3rd EIC voyage (1788–1789): Captain Hardinge sailed from the Downs on 4 April 1788, bound for Bengal. Kent arrived at Diamond Harbour on 19 July. HOmeward bound, she was at Cox's Island on 16 December, (Note: Cox's Island was a small island merged into the north end of Saugor Island at the mouth of the Hooghly.) the Cape on 24 March 1789, and st Helena on 15 April. On 6 June she arrived back at the Downs.

4th EIC voyage (1791–1792): Captain Hardinge sailed from the Downs on 27 March 1791, bound for Madras and Bengal. Kent was at False Bay on 13 June and Madras on 7 August. She arrived at Diamond Harbour on 19 August. She was at Madras again on 8 October before returning to Diamond Harbour on 15 November. Homeward bound, she was at Saugor on 4 January 1792, Madras on 20 February, and St Helena on 14 May. She arrived back at the Downs on 18 July.

5th EIC voyage (1793–1794): War with France had broken out and Captain Richard Hardinge was issued a letter of marque on 21 August 1793. He had already sailed from Portsmouth on 7 July 1793, bound for Bengal. Kent arrived at Diamond Harbour on 18 November. Homeward bound, she was at Cox's Island on 22 January 1794, St Helena on 1 May, and Galway on 20 July. she arrived back at the Downs on 27 August.

6th EIC voyage (1795–1797): Captain George Saltwell acquired a letter of marque on 4 March 1795. He sailed from Portsmouth on 24 May 1795, bound for China. On her way to China Kent participated in the British Invasion of the Cape Colony.

To transport troops the British government used East Indiamen of the EIC that were going on to India and China. The transports rendezvoused at San Salvador in early July, with Kent arriving on 6 July.

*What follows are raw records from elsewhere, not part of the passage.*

import Literature.AlgebraicGeometry.Resolution.LogRegularRefinementRegular
import HarnessLib

/-!
# Completion sandwiches with coefficients through `Â → Ŝ` (Kato 1994, (3.2)/(10.3); Matsumura §8)

`Literature/AlgebraicGeometry/Resolution/LogRegularCompletionSandwich.lean`. Support for removing
the completeness hypothesis in Kato's refinement theorem (K. Kato, *Toric singularities*,
Amer. J. Math. 116 (1994), (10.3), proved from the structure theorem (3.2) for `𝒪̂`): the
uniqueness principle for ring maps out of the completion `Â` of a Noetherian local ring
(density of `A` modulo `𝔪̂ⁿ`, Matsumura §8), and two variants of the completion sandwich of
`LogRegularRefinement.lean` in which the coefficient ring `Λ` maps into the completion `Ŝ`
(through `Â → Ŝ` for a base `A → S`) rather than into `S`.

* `exists_sub_algebraMap_mem_pow`, `ringHom_ext_adicCompletion`;
* `ringKrullDim_le_of_completion_sandwich'` (coefficients `Λ → Ŝ`);
* `ringKrullDim_le_of_sandwich_over_base` (coefficients `Λ → Â → Ŝ`, maps `ρ̂ : Â → R′`,
  `ρ_S : S → R′` agreeing on `A`).

References: [Kato1994] K. Kato, Toric singularities, Amer. J. Math. 116 (1994), (3.2), (10.3);
[Matsumura1987] H. Matsumura, Commutative Ring Theory, §8 and Thm. 8.4.
-/

noncomputable section

open IsLocalRing MvPowerSeries Literature.RingTheory.MvPowerSeries
  Literature.RingTheory.MvPowerSeries.monoidPowerSeries
  Literature.RingTheory.CompleteLocalRings

namespace Literature.AlgebraicGeometry.Resolution

namespace LogRegularCompleteStructure

universe u v

/-! ### Density of `A` in `Â` and uniqueness of extensions -/

section Density

variable {A : Type u} [CommRing A] [IsLocalRing A] [IsNoetherianRing A]

/-- **Density**: every element of `Â` is congruent to an element of `A` modulo `𝔪_Â ^ n`.
[cite: Matsumura1987, §8] -/
theorem exists_sub_algebraMap_mem_pow (x : AdicCompletion (maximalIdeal A) A) (n : ℕ) :
    ∃ a : A, x - algebraMap A _ a ∈ maximalIdeal (AdicCompletion (maximalIdeal A) A) ^ n := by
  obtain ⟨a, ha⟩ := Ideal.Quotient.mk_surjective (AdicCompletion.evalₐ (maximalIdeal A) n x)
  refine ⟨a, ?_⟩
  have h0 : AdicCompletion.eval (maximalIdeal A) A n (x - algebraMap A _ a) = 0 := by
    have h1 : AdicCompletion.evalₐ (maximalIdeal A) n (x - algebraMap A _ a) = 0 := by
      rw [map_sub, AdicCompletion.algebraMap_apply, Algebra.algebraMap_self, RingHom.id_apply,
        AdicCompletion.evalₐ_of, ha, sub_self]
    have h2 := AdicCompletion.factor_evalₐ_eq_eval (I := maximalIdeal A) (x - algebraMap A _ a)
      (n := n) (by intro y hy; simpa using hy)
    rw [h1, map_zero] at h2
    exact h2.symm
  rw [AdicCompletion.maximalIdeal_eq_map, ← Ideal.map_pow, ← Submodule.restrictScalars_mem A,
    ← Ideal.smul_top_eq_map,
    AdicCompletion.pow_smul_top_eq_ker_eval (maximalIdeal A).fg_of_isNoetherianRing]
  exact h0

/-- **Uniqueness of extensions to the completion**: two ring homomorphisms `Â → R` into a
Noetherian local ring which send `𝔪_Â` into `𝔪_R` and agree on `A` are equal (the difference of
the values at `x ≡ a mod 𝔪_Âⁿ` lies in `𝔪_Rⁿ` for every `n`). [cite: Matsumura1987, §8] -/
theorem ringHom_ext_adicCompletion {R : Type v} [CommRing R] [IsLocalRing R] [IsNoetherianRing R]
    (f g : AdicCompletion (maximalIdeal A) A →+* R)
    (hf : (maximalIdeal (AdicCompletion (maximalIdeal A) A)).map f ≤ maximalIdeal R)
    (hg : (maximalIdeal (AdicCompletion (maximalIdeal A) A)).map g ≤ maximalIdeal R)
    (h : ∀ a : A, f (algebraMap A _ a) = g (algebraMap A _ a)) : f = g := by
  refine RingHom.ext fun x => ?_
  rw [← sub_eq_zero, ← Ideal.mem_bot,
    ← Ideal.iInf_pow_eq_bot_of_isLocalRing (maximalIdeal R) (maximalIdeal.isMaximal R).ne_top,
    Ideal.mem_iInf]
  intro n
  obtain ⟨a, ha⟩ := exists_sub_algebraMap_mem_pow x n
  have hf' := Ideal.mem_map_of_mem f ha
  have hg' := Ideal.mem_map_of_mem g ha
  rw [Ideal.map_pow] at hf' hg'
  have hf'' := Ideal.pow_right_mono hf n hf'
  have hg'' := Ideal.pow_right_mono hg n hg'
  rw [map_sub, h a] at hf''
  rw [map_sub] at hg''
  have := Ideal.sub_mem _ hf'' hg''
  rwa [sub_sub_sub_cancel_right] at this

end Density

/-! ### The completion sandwich with coefficients in `Ŝ` -/

/-- **Completion sandwich, coefficients `Λ → Ŝ`.** As `ringKrullDim_le_of_completion_sandwich`,
but the coefficient ring maps into the completion `Ŝ` (not into `S`), and the compatibility of
`q` with the constants is stated in `R̂′`: `dim R′ ≤ dim S`. [cite: Kato1994, (10.3)]
[cite: Matsumura1987, Thm. 8.4] -/
theorem ringKrullDim_le_of_completion_sandwich' {Λ : Type u} [CommRing Λ] [IsLocalRing Λ]
    [IsAdicComplete (maximalIdeal Λ) Λ]
    {S : Type u} [CommRing S] [IsLocalRing S] [IsNoetherianRing S]
    {R' : Type u} [CommRing R'] [IsLocalRing R'] [IsNoetherianRing R']
    [IsAdicComplete (maximalIdeal R') R'] {N : ℕ}
    (jT : Λ →+* AdicCompletion (maximalIdeal S) S) [IsLocalHom jT]
    (hresT : ∀ y, ∃ l : Λ, y - jT l ∈ maximalIdeal (AdicCompletion (maximalIdeal S) S))
    (x : Fin N → S) (hx : maximalIdeal S = Ideal.span (Set.range x))
    (ρ : S →+* R') (hρ : (maximalIdeal S).map ρ ≤ maximalIdeal R')
    (q : MvPowerSeries (Fin N) Λ →+* R') (hq : Function.Surjective q)
    (hqX : ∀ i, q (MvPowerSeries.X i) = ρ (x i))
    (hqC : ∀ l, algebraMap R' (AdicCompletion (maximalIdeal R') R') (q (MvPowerSeries.C l)) =
      adicCompletionMap (maximalIdeal S) (maximalIdeal R') ρ hρ (jT l)) :
    ringKrullDim R' ≤ ringKrullDim S := by
  classical
  rw [← ringKrullDim_adicCompletion S]
  haveI : IsNoetherianRing (AdicCompletion (maximalIdeal S) S) :=
    isNoetherianRing_adicCompletion_maximalIdeal S
  let β : AdicCompletion (maximalIdeal S) S →+* R' :=
    (AdicCompletion.ofAlgEquiv (maximalIdeal R')).symm.toRingHom.comp
      (adicCompletionMap (maximalIdeal S) (maximalIdeal R') ρ hρ)
  have hβof : ∀ s, β (algebraMap S (AdicCompletion (maximalIdeal S) S) s) = ρ s := by
    intro s
    show (AdicCompletion.ofAlgEquiv _).symm
      (adicCompletionMap _ _ ρ hρ (AdicCompletion.of _ _ s)) = _
    rw [adicCompletionMap_of, AdicCompletion.ofAlgEquiv_symm_of]
  have hβjT : ∀ l, β (jT l) = q (MvPowerSeries.C l) := by
    intro l
    show (AdicCompletion.ofAlgEquiv _).symm (adicCompletionMap _ _ ρ hρ (jT l)) = _
    rw [← hqC, AdicCompletion.algebraMap_apply, Algebra.algebraMap_self, RingHom.id_apply,
      AdicCompletion.ofAlgEquiv_symm_of]
  have hofmem : ∀ s ∈ maximalIdeal S, algebraMap S (AdicCompletion (maximalIdeal S) S) s ∈
      maximalIdeal (AdicCompletion (maximalIdeal S) S) := by
    intro s hs
    rw [AdicCompletion.maximalIdeal_eq_map]
    exact Ideal.mem_map_of_mem _ hs
  let xT : Fin N → AdicCompletion (maximalIdeal S) S := fun i =>
    algebraMap S (AdicCompletion (maximalIdeal S) S) (x i)
  have hxTm : ∀ i, xT i ∈ maximalIdeal _ := fun i =>
    hofmem _ (hx ▸ Ideal.subset_span ⟨i, rfl⟩)
  have hgenT : maximalIdeal (AdicCompletion (maximalIdeal S) S) ≤
      Ideal.span (Set.range xT) ⊔ (maximalIdeal Λ).map jT := by
    refine le_trans (le_of_eq ?_) le_sup_left
    rw [AdicCompletion.maximalIdeal_eq_map]
    have h1 := congrArg (Ideal.map (algebraMap S (AdicCompletion (maximalIdeal S) S))) hx
    rw [h1, Ideal.map_span, ← Set.range_comp]
    rfl
  obtain ⟨α, hαX, hαC, hαsurj⟩ :=
    exists_mvPowerSeries_ringHom_surjective_of_base jT hresT xT hxTm hgenT
  have hβα : β.comp α = q := by
    refine ringHom_ext_mvPowerSeries _ _ (fun i => ?_) (fun i => ?_) (fun l => ?_)
    · rw [RingHom.comp_apply, hαX, hqX]
      exact hβof (x i)
    · rw [RingHom.comp_apply, hαX]
      show β (algebraMap S _ (x i)) ∈ _
      rw [hβof]
      exact hρ (Ideal.mem_map_of_mem _ (hx ▸ Ideal.subset_span ⟨i, rfl⟩))
    · rw [RingHom.comp_apply, hαC, hβjT]
  have hβsurj : Function.Surjective β := by
    intro r
    obtain ⟨F, rfl⟩ := hq r
    exact ⟨α F, by rw [← RingHom.comp_apply, hβα]⟩
  exact ringKrullDim_le_of_surjective β hβsurj

/-! ### The sandwich over a base `A`: coefficients through `Â → Ŝ` -/

set_option maxHeartbeats 400000 in
/-- **Completion sandwich over a base.** `A → S` a local map of Noetherian local rings inducing a
surjection on residue fields, `Λ → Â` Cohen coefficients of `Â`, `x₁,…,x_N` generators of `𝔪_S`,
`ρ̂ : Â → R′`, `ρ_S : S → R′` local maps into a complete Noetherian local ring agreeing on `A`,
and a surjection `q : Λ⟦T⟧ → R′` with `q(Tᵢ) = ρ_S(xᵢ)`, `q(l) = ρ̂(l)`. Then `dim R′ ≤ dim S`.
[cite: Kato1994, (10.3)] [cite: Matsumura1987, Thm. 8.4] -/
theorem ringKrullDim_le_of_sandwich_over_base
    {A : Type u} [CommRing A] [IsLocalRing A] [IsNoetherianRing A]
    {Λ : Type u} [CommRing Λ] [IsLocalRing Λ] [IsAdicComplete (maximalIdeal Λ) Λ]
    {S : Type u} [CommRing S] [IsLocalRing S] [IsNoetherianRing S]
    {R' : Type u} [CommRing R'] [IsLocalRing R'] [IsNoetherianRing R']
    [IsAdicComplete (maximalIdeal R') R'] {N : ℕ}
    (j : Λ →+* AdicCompletion (maximalIdeal A) A) [IsLocalHom j]
    (hres : ∀ a : AdicCompletion (maximalIdeal A) A, ∃ l : Λ,
      a - j l ∈ maximalIdeal (AdicCompletion (maximalIdeal A) A))
    (aS : A →+* S) (haSm : (maximalIdeal A).map aS ≤ maximalIdeal S)
    (hresS : ∀ s : S, ∃ a : A, s - aS a ∈ maximalIdeal S)
    (x : Fin N → S) (hx : maximalIdeal S = Ideal.span (Set.range x))
    (ρh : AdicCompletion (maximalIdeal A) A →+* R')
    (hρh : (maximalIdeal (AdicCompletion (maximalIdeal A) A)).map ρh ≤ maximalIdeal R')
    (ρS : S →+* R') (hρS : (maximalIdeal S).map ρS ≤ maximalIdeal R')
    (hcomp : ρS.comp aS = ρh.comp (algebraMap A (AdicCompletion (maximalIdeal A) A)))
    (q : MvPowerSeries (Fin N) Λ →+* R') (hq : Function.Surjective q)
    (hqX : ∀ i, q (MvPowerSeries.X i) = ρS (x i)) (hqC : ∀ l, q (MvPowerSeries.C l) = ρh (j l)) :
    ringKrullDim R' ≤ ringKrullDim S := by
  classical
  haveI : IsNoetherianRing (AdicCompletion (maximalIdeal S) S) :=
    isNoetherianRing_adicCompletion_maximalIdeal S
  haveI : IsNoetherianRing (AdicCompletion (maximalIdeal R') R') :=
    isNoetherianRing_adicCompletion_maximalIdeal R'
  have hofA : ∀ a, algebraMap A (AdicCompletion (maximalIdeal A) A) a =
      AdicCompletion.of (maximalIdeal A) A a := fun a => rfl
  -- `Â → Ŝ`
  let ιh : AdicCompletion (maximalIdeal A) A →+* AdicCompletion (maximalIdeal S) S :=
    adicCompletionMap (maximalIdeal A) (maximalIdeal S) aS haSm
  have hιh_of : ∀ a : A, ιh (algebraMap A _ a) = algebraMap S _ (aS a) := fun a =>
    adicCompletionMap_of _ _ aS haSm a
  have hιh_max : (maximalIdeal (AdicCompletion (maximalIdeal A) A)).map ιh ≤ maximalIdeal _ := by
    rw [AdicCompletion.maximalIdeal_eq_map, Ideal.map_map, Ideal.map_le_iff_le_comap]
    intro a ha
    rw [Ideal.mem_comap, RingHom.comp_apply, hιh_of, AdicCompletion.maximalIdeal_eq_map]
    exact Ideal.mem_map_of_mem _ (haSm (Ideal.mem_map_of_mem _ ha))
  let jT : Λ →+* AdicCompletion (maximalIdeal S) S := ιh.comp j
  haveI : IsLocalHom jT := by
    refine ⟨fun l hl => ?_⟩
    by_contra hln
    have h1 : j l ∈ maximalIdeal _ := (mem_maximalIdeal _).2 (mem_nonunits_iff.2
      fun hu => hln (isUnit_of_map_unit j l hu))
    have h2 := hιh_max (Ideal.mem_map_of_mem ιh h1)
    exact ((mem_maximalIdeal _).1 h2) hl
  have hresT : ∀ y, ∃ l : Λ, y - jT l ∈ maximalIdeal (AdicCompletion (maximalIdeal S) S) := by
    intro y
    obtain ⟨s, hs⟩ := exists_sub_algebraMap_mem_maximalIdeal_adicCompletion (A := S) y
    obtain ⟨a, ha⟩ := hresS s
    obtain ⟨l, hl⟩ := hres (algebraMap A _ a)
    refine ⟨l, ?_⟩
    have h2 : algebraMap S (AdicCompletion (maximalIdeal S) S) s - ιh (algebraMap A _ a) ∈
        maximalIdeal _ := by
      rw [hιh_of, ← map_sub, AdicCompletion.maximalIdeal_eq_map]
      exact Ideal.mem_map_of_mem _ ha
    have h3 : ιh (algebraMap A _ a) - jT l ∈ maximalIdeal _ := by
      show ιh _ - ιh (j l) ∈ _
      rw [← map_sub]
      exact hιh_max (Ideal.mem_map_of_mem _ hl)
    have := Ideal.add_mem _ (Ideal.add_mem _ hs h2) h3
    rwa [sub_add_sub_cancel, sub_add_sub_cancel] at this
  refine ringKrullDim_le_of_completion_sandwich' jT hresT x hx ρS hρS q hq hqX (fun l => ?_)
  -- compatibility on constants: two ring maps `Â → R̂'` agreeing on `A`
  rw [hqC]
  show _ = adicCompletionMap _ _ ρS hρS (ιh (j l))
  rw [adicCompletionMap_comp]
  have hof_max : (maximalIdeal R').map (algebraMap R' (AdicCompletion (maximalIdeal R') R')) ≤
      maximalIdeal _ := by
    rw [AdicCompletion.maximalIdeal_eq_map]
  have key := ringHom_ext_adicCompletion
    ((algebraMap R' (AdicCompletion (maximalIdeal R') R')).comp ρh)
    (adicCompletionMap (maximalIdeal A) (maximalIdeal R') (ρS.comp aS)
      (by rw [← Ideal.map_map]; exact le_trans (Ideal.map_mono haSm) hρS))
    (by rw [← Ideal.map_map]; exact le_trans (Ideal.map_mono hρh) hof_max)
    (by
      rw [Ideal.map_le_iff_le_comap, AdicCompletion.maximalIdeal_eq_map, Ideal.map_le_iff_le_comap]
      intro a ha
      rw [Ideal.mem_comap, Ideal.mem_comap, hofA, adicCompletionMap_of,
        AdicCompletion.maximalIdeal_eq_map]
      exact Ideal.mem_map_of_mem _ (hρS (Ideal.mem_map_of_mem _ (haSm (Ideal.mem_map_of_mem _ ha)))))
    (fun a => by
      show algebraMap R' _ (ρh (algebraMap A _ a)) =
        adicCompletionMap _ _ (ρS.comp aS) _ (algebraMap A _ a)
      rw [hofA a, adicCompletionMap_of, hcomp]
      rfl)
  exact RingHom.congr_fun key (j l)


end LogRegularCompleteStructure

end Literature.AlgebraicGeometry.Resolution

The fleet arrived at Simons Bay on 3 September. Kent was at the Cape on 30 October. After they had landed their troops, the East Indiamen continued on their voyages to India and China. Kent reached Balambangan on 12 December and arrived at Whampoa on 6 March 1796. Homeward bound, she crossed the Second Bar on 21 June, reached St Helena on 20 November, and arrived in the Downs on 8 February 1797.

==Fate==
In 1797 Kent was sold for breaking up.